## What this task involves
Reproduce the entries that follow verbatim, down to the final line.

## Dataset entries
import Literature.Probability.LatticeModels.HalfPlaneStates
import Literature.Probability.LatticeModels.FlipReflectionDomination
import Literature.Probability.LatticeModels.IsingFiniteEnergy
import Literature.Probability.LatticeModels.IsingThermodynamicsProofs
import Literature.Probability.LatticeModels.StarCrossing
import HarnessLib

/-!
# No positive magnetisation above a `-` wall (the strip argument)

Topic `Probability/LatticeModels`. For the semi-infinite limit state `μ^±_0` of the zero-field Ising
model on `ℤ²` above the wall `{x₂ < 0}` frozen to `-1` (`HalfPlaneStates.upperPMState`,
Georgii–Higuchi 2000, §4, eq. (2)), we prove

* **`integral_spinAt_vert_upperPMState_le_zero`** — `μ^±_0(σ_{(0,n)}) ≤ 0` for every `n ≥ 0` and
  `β ≥ 0`.

This replaces, in our proof of Georgii–Higuchi's Lemma 4.2, the lower bound `a ≥ θ/2` obtained
there from the point-to-semicircuit Lemma 2.3: it yields `μ⁺_-(σ_0) ≤ 0` for the translation
invariant limit `μ⁺_-`, hence weight `≥ 1/2` on the minus phase (see `WallLimitState`,
`NoPercolationBorderedHalfPlane`). The argument is finite-volume and uses only the tools of GH §2:

1. `μ^±_0 ≼ μ^{η±}_{Γ}` for the strip box `Γ = [-K, K] × [0, 2n]` (FKG volume monotonicity with `+`
   spins on the removed sites, `isingExpect_fixed_anti_volume`), so `μ^±_0(σ_v) ≤ μ^{η±}_Γ(σ_v)`,
   `v = (0, n)`.
2. *Symmetric inner boxes.* For `I_k = (-k, k) × [0, 2n]` with boundary condition `-1` on the columns
   `±k`, `+1` above and `-1` below, the flip-reflection `R∘T` in the middle row (`R(x) = (x₁, 2n-x₂)`)
   satisfies `η ≤ R∘T(η)`, whence by FKG in the boundary condition and the `R∘T`-covariance
   (`isingExpect_fixed_flipRelabel`, GH Lemma 2.2) `μ^η_{I_k}(σ_v) ≤ μ^η_{I_k}(σ_v ∘ R∘T) = -μ^η_{I_k}(σ_v)`,
   i.e. `μ^η_{I_k}(σ_v) ≤ 0` (`isingExpect_spinAt_innerBox_le_zero`).
3. *Markov property.* On the event `E_k` that `±k` is the outermost pair of columns `≤ K` frozen to
   `-1`, the conditional distribution in `I_k` under `μ^{η±}_Γ` is `μ^{ζ}_{I_k}` with `ζ` as in 2 on
   `∂I_k` (DLR consistency of the finite-volume kernels, Friedli–Velenik Lemma 6.7), so
   `μ^{η±}_Γ(σ_v ; E_k) ≤ 0`.
4. *Finite energy.* The events `D_k = {σ ≡ -1 on the columns ±k}` have conditional probability
   `≥ δ > 0` given everything else, uniformly (`finiteEnergyConst_le_isingSpecification_of_glueWith_mem`),
   so `μ^{η±}_Γ(no D_k, k ≤ K) ≤ (1-δ)^K`.
5. Hence `μ^±_0(σ_v) ≤ (1-δ)^K` for all `K`, and `K → ∞`.

## References

* H.-O. Georgii, Y. Higuchi, J. Math. Phys. 41 (2000), §2 (stochastic domination, flip-reflection
  domination Lemma 2.2, Markov property, finite energy), §4 eq. (2) and Lemma 4.2
  [GeorgiiHiguchi2000].
* S. Friedli, Y. Velenik, *Statistical Mechanics of Lattice Systems* (CUP 2017), Lemma 3.22,
  Exercise 3.13, Lemma 6.7 [FriedliVelenik2017].
-/

noncomputable section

## Output
import Literature.Probability.LatticeModels.HalfPlaneStates
import Literature.Probability.LatticeModels.FlipReflectionDomination
import Literature.Probability.LatticeModels.IsingFiniteEnergy
import Literature.Probability.LatticeModels.IsingThermodynamicsProofs
import Literature.Probability.LatticeModels.StarCrossing
import HarnessLib

/-!
# No positive magnetisation above a `-` wall (the strip argument)

Topic `Probability/LatticeModels`. For the semi-infinite limit state `μ^±_0` of the zero-field Ising
model on `ℤ²` above the wall `{x₂ < 0}` frozen to `-1` (`HalfPlaneStates.upperPMState`,
Georgii–Higuchi 2000, §4, eq. (2)), we prove

* **`integral_spinAt_vert_upperPMState_le_zero`** — `μ^±_0(σ_{(0,n)}) ≤ 0` for every `n ≥ 0` and
  `β ≥ 0`.

This replaces, in our proof of Georgii–Higuchi's Lemma 4.2, the lower bound `a ≥ θ/2` obtained
there from the point-to-semicircuit Lemma 2.3: it yields `μ⁺_-(σ_0) ≤ 0` for the translation
invariant limit `μ⁺_-`, hence weight `≥ 1/2` on the minus phase (see `WallLimitState`,
`NoPercolationBorderedHalfPlane`). The argument is finite-volume and uses only the tools of GH §2:

1. `μ^±_0 ≼ μ^{η±}_{Γ}` for the strip box `Γ = [-K, K] × [0, 2n]` (FKG volume monotonicity with `+`
   spins on the removed sites, `isingExpect_fixed_anti_volume`), so `μ^±_0(σ_v) ≤ μ^{η±}_Γ(σ_v)`,
   `v = (0, n)`.
2. *Symmetric inner boxes.* For `I_k = (-k, k) × [0, 2n]` with boundary condition `-1` on the columns
   `±k`, `+1` above and `-1` below, the flip-reflection `R∘T` in the middle row (`R(x) = (x₁, 2n-x₂)`)
   satisfies `η ≤ R∘T(η)`, whence by FKG in the boundary condition and the `R∘T`-covariance
   (`isingExpect_fixed_flipRelabel`, GH Lemma 2.2) `μ^η_{I_k}(σ_v) ≤ μ^η_{I_k}(σ_v ∘ R∘T) = -μ^η_{I_k}(σ_v)`,
   i.e. `μ^η_{I_k}(σ_v) ≤ 0` (`isingExpect_spinAt_innerBox_le_zero`).
3. *Markov property.* On the event `E_k` that `±k` is the outermost pair of columns `≤ K` frozen to
   `-1`, the conditional distribution in `I_k` under `μ^{η±}_Γ` is `μ^{ζ}_{I_k}` with `ζ` as in 2 on
   `∂I_k` (DLR consistency of the finite-volume kernels, Friedli–Velenik Lemma 6.7), so
   `μ^{η±}_Γ(σ_v ; E_k) ≤ 0`.
4. *Finite energy.* The events `D_k = {σ ≡ -1 on the columns ±k}` have conditional probability
   `≥ δ > 0` given everything else, uniformly (`finiteEnergyConst_le_isingSpecification_of_glueWith_mem`),
   so `μ^{η±}_Γ(no D_k, k ≤ K) ≤ (1-δ)^K`.
5. Hence `μ^±_0(σ_v) ≤ (1-δ)^K` for all `K`, and `K → ∞`.

## References

* H.-O. Georgii, Y. Higuchi, J. Math. Phys. 41 (2000), §2 (stochastic domination, flip-reflection
  domination Lemma 2.2, Markov property, finite energy), §4 eq. (2) and Lemma 4.2
  [GeorgiiHiguchi2000].
* S. Friedli, Y. Velenik, *Statistical Mechanics of Lattice Systems* (CUP 2017), Lemma 3.22,
  Exercise 3.13, Lemma 6.7 [FriedliVelenik2017].
-/

noncomputable section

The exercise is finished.